What is required: Reproduce exactly the lines below from the one containing "there is an" through the one containing "infinite, pairwise twist-inequivalent", including both, and nothing else.

(Dataset entries)
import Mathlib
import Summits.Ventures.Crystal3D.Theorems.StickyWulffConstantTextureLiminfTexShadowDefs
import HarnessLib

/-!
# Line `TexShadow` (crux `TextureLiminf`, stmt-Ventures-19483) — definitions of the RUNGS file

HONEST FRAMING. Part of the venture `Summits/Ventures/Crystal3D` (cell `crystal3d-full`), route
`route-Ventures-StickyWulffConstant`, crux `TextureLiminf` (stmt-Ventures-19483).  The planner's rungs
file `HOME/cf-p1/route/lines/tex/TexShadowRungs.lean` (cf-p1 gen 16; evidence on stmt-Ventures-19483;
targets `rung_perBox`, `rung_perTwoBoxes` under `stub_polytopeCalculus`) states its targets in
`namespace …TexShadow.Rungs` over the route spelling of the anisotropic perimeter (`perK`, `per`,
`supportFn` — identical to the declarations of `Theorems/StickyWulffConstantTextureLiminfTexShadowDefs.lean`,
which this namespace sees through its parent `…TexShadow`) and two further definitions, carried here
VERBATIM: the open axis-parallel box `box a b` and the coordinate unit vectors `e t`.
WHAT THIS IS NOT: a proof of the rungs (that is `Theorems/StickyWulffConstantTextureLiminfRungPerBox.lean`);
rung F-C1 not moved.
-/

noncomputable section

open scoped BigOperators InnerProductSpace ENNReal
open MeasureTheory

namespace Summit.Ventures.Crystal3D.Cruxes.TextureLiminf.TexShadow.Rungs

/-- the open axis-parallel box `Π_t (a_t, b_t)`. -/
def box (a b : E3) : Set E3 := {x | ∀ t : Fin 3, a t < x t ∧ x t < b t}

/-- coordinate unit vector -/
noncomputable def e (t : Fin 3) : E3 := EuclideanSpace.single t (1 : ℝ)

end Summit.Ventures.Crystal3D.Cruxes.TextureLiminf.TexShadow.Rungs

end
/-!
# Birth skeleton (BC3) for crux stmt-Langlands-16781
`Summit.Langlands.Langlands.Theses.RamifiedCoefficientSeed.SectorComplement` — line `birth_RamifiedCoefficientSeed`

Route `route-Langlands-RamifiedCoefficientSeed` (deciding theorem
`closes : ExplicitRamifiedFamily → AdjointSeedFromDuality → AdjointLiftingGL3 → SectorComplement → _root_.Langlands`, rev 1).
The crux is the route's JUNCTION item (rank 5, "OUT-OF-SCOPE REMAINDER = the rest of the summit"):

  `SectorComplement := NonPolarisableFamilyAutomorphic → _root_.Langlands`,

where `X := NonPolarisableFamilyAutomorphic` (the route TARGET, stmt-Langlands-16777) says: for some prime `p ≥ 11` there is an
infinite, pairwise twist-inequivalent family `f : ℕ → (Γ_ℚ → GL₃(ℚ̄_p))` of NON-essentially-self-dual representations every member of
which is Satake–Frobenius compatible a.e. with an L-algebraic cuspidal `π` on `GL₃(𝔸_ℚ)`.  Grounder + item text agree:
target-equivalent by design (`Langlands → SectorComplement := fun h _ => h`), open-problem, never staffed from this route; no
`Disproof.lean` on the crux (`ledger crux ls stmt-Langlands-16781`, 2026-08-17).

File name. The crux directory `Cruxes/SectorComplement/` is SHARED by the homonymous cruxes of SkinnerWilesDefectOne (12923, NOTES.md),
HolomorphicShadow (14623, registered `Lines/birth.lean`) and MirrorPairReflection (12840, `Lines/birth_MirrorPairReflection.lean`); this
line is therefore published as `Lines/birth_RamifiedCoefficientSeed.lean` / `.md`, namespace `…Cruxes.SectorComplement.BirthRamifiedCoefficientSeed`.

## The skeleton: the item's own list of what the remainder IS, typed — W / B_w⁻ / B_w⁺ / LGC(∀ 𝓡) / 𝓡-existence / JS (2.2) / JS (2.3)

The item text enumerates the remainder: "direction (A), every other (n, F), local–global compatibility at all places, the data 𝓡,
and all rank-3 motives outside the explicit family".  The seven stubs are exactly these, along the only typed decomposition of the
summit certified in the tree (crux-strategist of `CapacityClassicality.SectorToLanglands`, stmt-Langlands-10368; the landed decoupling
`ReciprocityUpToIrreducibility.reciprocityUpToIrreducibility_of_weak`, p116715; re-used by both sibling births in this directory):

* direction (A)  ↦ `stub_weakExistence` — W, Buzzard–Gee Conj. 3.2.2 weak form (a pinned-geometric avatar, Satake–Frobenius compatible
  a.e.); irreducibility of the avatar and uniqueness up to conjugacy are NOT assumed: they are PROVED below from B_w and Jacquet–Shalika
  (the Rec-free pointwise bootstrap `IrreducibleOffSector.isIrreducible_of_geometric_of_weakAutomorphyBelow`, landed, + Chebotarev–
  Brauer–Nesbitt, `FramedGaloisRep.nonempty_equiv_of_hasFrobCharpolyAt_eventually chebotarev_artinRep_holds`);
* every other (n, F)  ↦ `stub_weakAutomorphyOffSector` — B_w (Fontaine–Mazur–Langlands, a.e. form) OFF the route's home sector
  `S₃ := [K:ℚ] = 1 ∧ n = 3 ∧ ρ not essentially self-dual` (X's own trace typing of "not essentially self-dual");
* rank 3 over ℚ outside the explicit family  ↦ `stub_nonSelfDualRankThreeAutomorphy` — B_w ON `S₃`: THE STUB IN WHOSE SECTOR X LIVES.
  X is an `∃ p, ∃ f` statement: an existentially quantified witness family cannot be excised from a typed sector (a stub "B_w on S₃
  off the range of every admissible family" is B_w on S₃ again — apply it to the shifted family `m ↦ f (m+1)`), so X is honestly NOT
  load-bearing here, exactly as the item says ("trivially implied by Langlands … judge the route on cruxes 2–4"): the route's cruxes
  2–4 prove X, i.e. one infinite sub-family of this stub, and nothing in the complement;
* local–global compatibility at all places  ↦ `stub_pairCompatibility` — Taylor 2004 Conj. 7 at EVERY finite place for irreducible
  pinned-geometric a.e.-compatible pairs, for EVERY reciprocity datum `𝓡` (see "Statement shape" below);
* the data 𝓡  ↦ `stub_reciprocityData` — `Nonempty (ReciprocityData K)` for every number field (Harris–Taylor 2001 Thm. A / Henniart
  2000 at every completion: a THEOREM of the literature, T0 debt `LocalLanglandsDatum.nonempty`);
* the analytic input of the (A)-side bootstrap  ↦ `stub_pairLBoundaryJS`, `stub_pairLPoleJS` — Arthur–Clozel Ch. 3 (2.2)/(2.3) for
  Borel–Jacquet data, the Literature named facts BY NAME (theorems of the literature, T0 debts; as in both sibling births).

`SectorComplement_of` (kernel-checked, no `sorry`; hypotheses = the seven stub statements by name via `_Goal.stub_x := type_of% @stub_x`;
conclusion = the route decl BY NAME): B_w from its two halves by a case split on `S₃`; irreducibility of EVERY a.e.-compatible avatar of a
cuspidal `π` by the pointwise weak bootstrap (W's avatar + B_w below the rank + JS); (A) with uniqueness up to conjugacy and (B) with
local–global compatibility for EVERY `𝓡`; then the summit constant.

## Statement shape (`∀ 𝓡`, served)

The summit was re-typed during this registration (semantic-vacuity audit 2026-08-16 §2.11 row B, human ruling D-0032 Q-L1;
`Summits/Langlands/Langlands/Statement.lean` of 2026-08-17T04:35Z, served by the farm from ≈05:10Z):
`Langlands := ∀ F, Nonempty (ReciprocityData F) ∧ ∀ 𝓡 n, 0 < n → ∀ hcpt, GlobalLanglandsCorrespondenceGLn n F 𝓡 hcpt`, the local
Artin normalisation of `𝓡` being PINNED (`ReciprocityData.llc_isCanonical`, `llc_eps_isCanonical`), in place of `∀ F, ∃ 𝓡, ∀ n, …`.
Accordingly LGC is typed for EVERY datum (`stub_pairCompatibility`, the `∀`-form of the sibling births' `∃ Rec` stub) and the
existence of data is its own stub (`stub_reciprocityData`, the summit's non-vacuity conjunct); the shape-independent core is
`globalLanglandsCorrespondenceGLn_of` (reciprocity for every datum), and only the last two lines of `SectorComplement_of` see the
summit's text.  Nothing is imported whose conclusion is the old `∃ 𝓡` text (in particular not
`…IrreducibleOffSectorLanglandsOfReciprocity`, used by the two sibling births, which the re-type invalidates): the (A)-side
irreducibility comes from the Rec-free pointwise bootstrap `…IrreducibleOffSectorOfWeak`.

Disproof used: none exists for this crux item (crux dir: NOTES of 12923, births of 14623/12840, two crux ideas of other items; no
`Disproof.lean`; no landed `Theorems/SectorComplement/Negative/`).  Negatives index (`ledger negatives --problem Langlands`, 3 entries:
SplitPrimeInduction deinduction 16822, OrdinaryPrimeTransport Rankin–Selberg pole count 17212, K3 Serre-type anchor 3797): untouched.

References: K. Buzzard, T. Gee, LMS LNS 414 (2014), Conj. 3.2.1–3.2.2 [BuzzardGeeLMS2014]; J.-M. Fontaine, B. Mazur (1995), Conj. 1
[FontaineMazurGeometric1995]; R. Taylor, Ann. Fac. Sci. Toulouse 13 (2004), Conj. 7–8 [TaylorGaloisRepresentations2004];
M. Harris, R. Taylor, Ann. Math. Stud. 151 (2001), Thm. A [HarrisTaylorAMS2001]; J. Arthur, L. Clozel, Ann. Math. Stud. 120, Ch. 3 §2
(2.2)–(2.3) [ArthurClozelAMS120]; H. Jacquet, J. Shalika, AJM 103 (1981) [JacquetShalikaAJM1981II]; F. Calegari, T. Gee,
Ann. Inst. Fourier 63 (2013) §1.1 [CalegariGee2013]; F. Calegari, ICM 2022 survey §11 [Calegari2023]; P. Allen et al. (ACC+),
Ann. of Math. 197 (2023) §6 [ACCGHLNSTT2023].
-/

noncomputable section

Worked solution:
where `X := NonPolarisableFamilyAutomorphic` (the route TARGET, stmt-Langlands-16777) says: for some prime `p ≥ 11` there is an
infinite, pairwise twist-inequivalent family `f : ℕ → (Γ_ℚ → GL₃(ℚ̄_p))` of NON-essentially-self-dual representations every member of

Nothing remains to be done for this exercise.